import Mathlib
import Literature.AlgebraicGeometry.Resolution.VeryWellPreparation
import Literature.AlgebraicGeometry.Cutkosky2009.Lemma1016
import HarnessLib

/-!
# Cutkosky 2009, Theorem 10.17 (the characteristic-`p` heart): after a translation by a unit and a well preparation, `δ` drops below `β`

Topic: `Literature/AlgebraicGeometry/Resolution`. S. D. Cutkosky, *Resolution of singularities for
3-folds in positive characteristic*, Amer. J. Math. **131** (2009) 59–127, author version
`paper:doi-10-1353-ajm-0-0036`, p. 34 l. 35 – p. 36 l. 52, read on the page. "The following theorem is
the most delicate part of the proof, where we really see the difference between characteristic 0 and
characteristic `p`. **Theorem 10.17.** Suppose that assumptions are as in Definition 10.10, `(x, y, z)`
and `(x₁, y₁, z₁)` are related by a Tr1 transformation with `η ≠ 0` and `(I; x, y, z)` is very well
prepared. Suppose that `ν_{T₁}(I₁) = r`, `τ(I₁) = 1` and `β_{xyz}(I) > 0`. Then there exist good parameters
`(x₁, y₁', z₁')` in `T₁` such that `(I₁; x₁, y₁', z₁')` is very well prepared, with
`β_{x₁,y₁',z₁'}(I₁) < β_{x,y,z}(I)` and `Sing_r(I₁) ⊂ V(x₁, z₁')`."  Its proof (p. 34 l. 42 – p. 36 l. 52)
applies "the translation `y' = y − ηx` and well prepare by some substitution `z' = z − Ψ(x, y')`. This
does not change `α, β` or `γ`. Set `δ' = δ_{x,y',z'}(I)`" and states (p. 35 l. 63): "We have thus
reduced the proof to showing that `δ' < β`." — the Tr1 step with `η ≠ 0` in `(x, y, z)` is the Tr1
step with `η = 0` in `(x, y', z')`, for which `β₁ = δ'` by the correspondence `σ(a, b) = (a + b − 1, b)` of
Lemma 10.11 (that chart step is `PointBlowupPolygonLaws` / `PointStepPrepared` in the tree and is NOT
repeated here).

THIS FILE PROVES THE REDUCED STATEMENT "`δ' < β`" (the tree's `gammaMinusS < betaS`) in the case
`(α, β) = (γ − δ, δ)` (the case `(α, β) ≠ (γ − δ, δ)` is the clause `δ' ≤ δ < β` of Definition 10.8 (1),
i.e. `Cutkosky2009.VeryWellPrepared` case 1), following the printed computation (20)–(24):
Lemma 10.1's consequence (20) `α + β > 1` is the hypothesis `δs > L`; "(α, β) is prepared" is used
through the WELL PREPARATION of `(x, y, z)` (Hironaka's minimality of a well prepared polygon,
`PolygonMinimality`: a solvable `v` on the `δ`-line would let a dissolution raise `δ`); `α < 1` ("since
we must have that `Sing_r(I) = V(x, y, z)`", p. 35 l. 59–60) and `β > 0` are hypotheses; Lemma 10.16
(`Literature.AlgebraicGeometry.Cutkosky2009.Lemma1016`) enters through its own one-line proof, the
Frobenius identity `(x + y)^{pˢr₀} = (x^{pˢ} + y^{pˢ})^{r₀}`; the field `k` (algebraically closed in
print) is only required to be PERFECT — the proof extracts a `pˢ`-th root once (p. 35 l. 55–58:
"`t ≥ s` … `a_{00r}(z + ωx^α y^β)^r = a_{00r} z^r + F_g`, a contradiction").

## Dictionary

As in `VeryWellPreparation.lean`: Cutkosky `(z, x, y)` = tree `c = (y, u₁, u₂)`; `L·γ = deltaS`,
`L·δ = gammaMinusS`, `L·α = alphaS`, `L·β = betaS`; the translation `y' = y − ηx` is `shiftU₂ c φ` (here
`φ` a UNIT: `η ≠ 0`); a well preparation is `shiftZ · t`, `t ∈ (u₁, u₂)`, ending `WellPrepared`. The
`δ`-line `S(γ)` carries the weight `W = (δs, L, L)` (`levelWeight μ δs 1 1`), and the vertex `(γ, 0)`
of the translated polygon is cut out by the tilted weight `(δs, L, 2L)` = the canonical line through
`w⁻` of `FacePreparation` when `δ = 0`.

## What is PROVED (theorems only; no named fact; bookkeeping definitions `shearSub`, `zSub`,
`vSet`, `sigma0`, `unshear`, and the private `AllGE`)

* §Subst/§Tilt — initial forms transform by the graded substitution under a change of parameters
  that is triangular and homogeneous for the weight (`IsInForm.subst`; instances
  `inForm_shiftU₂_of_eq` for the translation along a weight with `W₁ = W₂`, `inForm_shiftZ_shiftMon`
  for the dissolution `y ↦ y + λu^v` at the vertex weight), and pass to a weight raised on `X₂` by
  dropping the monomials involving `X₂` (`IsInForm.xfree_tilt`, `inForm_shiftU₂_tilt`);
* §Shape — the monomials of a level-line initial form of `g ∈ J` are Newton points on that line or
  the corner `Y^μ` (`mem_pts_of_mem_support_inForm_levelWeight`), every Newton point minimising the
  line is such a monomial (`exists_mem_support_inForm_of_isMinOn`), the `Y^μ` corner is one for a
  good system (`exists_coeff_inForm_single_ne_zero`), and the `v`-SHAPE of the `δ`-line initial
  forms when `w⁻ = v` (`support_inForm_subset_vSet`: the set `W` of the printed proof);
* §Algebra — over the residue field: un-shearing `σ₀ : X₂ ↦ −φ̄X₁` is injective on polynomials
  supported over one vertex (`eq_of_bind₁_sigma0_eq`; (21)–(22)), the coefficient
  `binom(r₀, r₀−1) c` of `(X₀^q + cX₁^N)^{r₀}` (`coeff_X_pow_add_C_mul_X_pow_pow`; the use of Lemma
  10.16 — in this formalization Frobenius `(X₀ + ψ̄X₁^γ)^{pˢr₀} = (X₀^{pˢ} + ψ̄^{pˢ}X₁^{γpˢ})^{r₀}`
  replaces the binomial-coefficient bookkeeping (23), exactly as in the printed proof of Lemma
  10.16), the binomial form `E = (X₀^{pˢ} + Ω U₁^A U₂^B)^{r₀}` of (24) (`support_binomialE_subset_vSet`,
  `bind₁_sigma0_binomialE`, `bind₁_tau_binomialE`, `binomialE_eq_linear_pow`), and the dissolved
  form after the `(γ, 0)`-preparation with its `δ`-line bound and the coefficient
  `r₀ e Ω (−1)^{e−1} φ̄^{pᵗ(e−1)} ≠ 0` of the new vertex (`dissolved_form`; p. 36 l. 1–16);
* §Translate — the point `(γ, 0)` of the translated polygon and `γ⁻ = 0` there
  (`exists_gammaZero_point`, `gammaMinusS_shiftU₂_eq_zero`);
* §Main — **`gammaMinusS_reach_lt_betaS`**: THE REDUCED THEOREM 10.17 "`δ′ < β`" in the case
  `(α, β) = (γ − δ, δ)`: for `R` regular local of dimension `3` with PERFECT residue field,
  `c = (y, u₁, u₂)` well prepared with a `Y^μ`-corner (good parameters), `J ⊆ 𝔪^μ`, `δs > L`
  (`γ > 1`, eq. (20)), `w⁻ = v`, `αs < L` (`α < 1`), `βs > 0`, `φ` a unit (`η ≠ 0`) and any
  `t ∈ (u₁, u₂)` making `c′ = (y + t, u₁, u₂ + φu₁)` well prepared: `γ⁻s(c′) < βs(c)`.  Its two
  halves are `gammaMinusS_reach_lt_betaS_of_solvable` (the case "(γ, 0) not prepared", (22)–(24))
  and `gammaMinusS_lt_of_not_dvd` (the dissolution step, p. 35 l. 51 – p. 36 l. 16); the case
  "(γ, 0) prepared" is the persistence of a prepared `w⁻` (`PolygonMinimality`).

Brick G5 of the discharge programme of the named fact `Cutkosky2009_Thm10_18`
(`CutkoskySurfaceOmegaSequence.lean`): with `VeryWellPreparation.lean` (Def. 10.8, Lemmas 10.7, 10.9)
what remains for `Cutkosky2009_Thm10_18_holds` is the chart step `σ(a, b) = (a + b − 1, b)` on very
well prepared parameters (Lemmas 10.11–10.15) and the assembly of §10.5.
AI-written formalization of the printed computation; weaker than expert review.

## Sources

* S. D. Cutkosky, Amer. J. Math. 131 (2009): Lemma 10.16 p. 34 l. 17–31; Theorem 10.17 and its proof,
  p. 34 l. 35 – p. 36 l. 52 (equations (20)–(24)); Def. 10.8 p. 30–31. [Cutkosky2009]
* V. Cossart, U. Jannsen, S. Saito, LNM 2270 (2020), Def. 8.2, Lemma 8.3 (initial forms), Remark 8.9 (2),
  Def. 11.1, Lemma 11.4. [CossartJannsenSaito2020]
* V. Cossart, O. Piltant, J. Algebra 320 (2008), §4 p. 10–11 (scaled coordinates, solvable vertices).
  [CossartPiltant2008]
-/

noncomputable section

## INSTRUCTIONS TO FOLLOW
The response should hold exactly the lines starting at the line with "10.16), the binomial" and ending at the line with "is the persistence", and no other line of the material above.

## ANSWER AREA
  10.16), the binomial form `E = (X₀^{pˢ} + Ω U₁^A U₂^B)^{r₀}` of (24) (`support_binomialE_subset_vSet`,
  `bind₁_sigma0_binomialE`, `bind₁_tau_binomialE`, `binomialE_eq_linear_pow`), and the dissolved
  form after the `(γ, 0)`-preparation with its `δ`-line bound and the coefficient
  `r₀ e Ω (−1)^{e−1} φ̄^{pᵗ(e−1)} ≠ 0` of the new vertex (`dissolved_form`; p. 36 l. 1–16);
* §Translate — the point `(γ, 0)` of the translated polygon and `γ⁻ = 0` there
  (`exists_gammaZero_point`, `gammaMinusS_shiftU₂_eq_zero`);
* §Main — **`gammaMinusS_reach_lt_betaS`**: THE REDUCED THEOREM 10.17 "`δ′ < β`" in the case
  `(α, β) = (γ − δ, δ)`: for `R` regular local of dimension `3` with PERFECT residue field,
  `c = (y, u₁, u₂)` well prepared with a `Y^μ`-corner (good parameters), `J ⊆ 𝔪^μ`, `δs > L`
  (`γ > 1`, eq. (20)), `w⁻ = v`, `αs < L` (`α < 1`), `βs > 0`, `φ` a unit (`η ≠ 0`) and any
  `t ∈ (u₁, u₂)` making `c′ = (y + t, u₁, u₂ + φu₁)` well prepared: `γ⁻s(c′) < βs(c)`.  Its two
  halves are `gammaMinusS_reach_lt_betaS_of_solvable` (the case "(γ, 0) not prepared", (22)–(24))
  and `gammaMinusS_lt_of_not_dvd` (the dissolution step, p. 35 l. 51 – p. 36 l. 16); the case
  "(γ, 0) prepared" is the persistence of a prepared `w⁻` (`PolygonMinimality`).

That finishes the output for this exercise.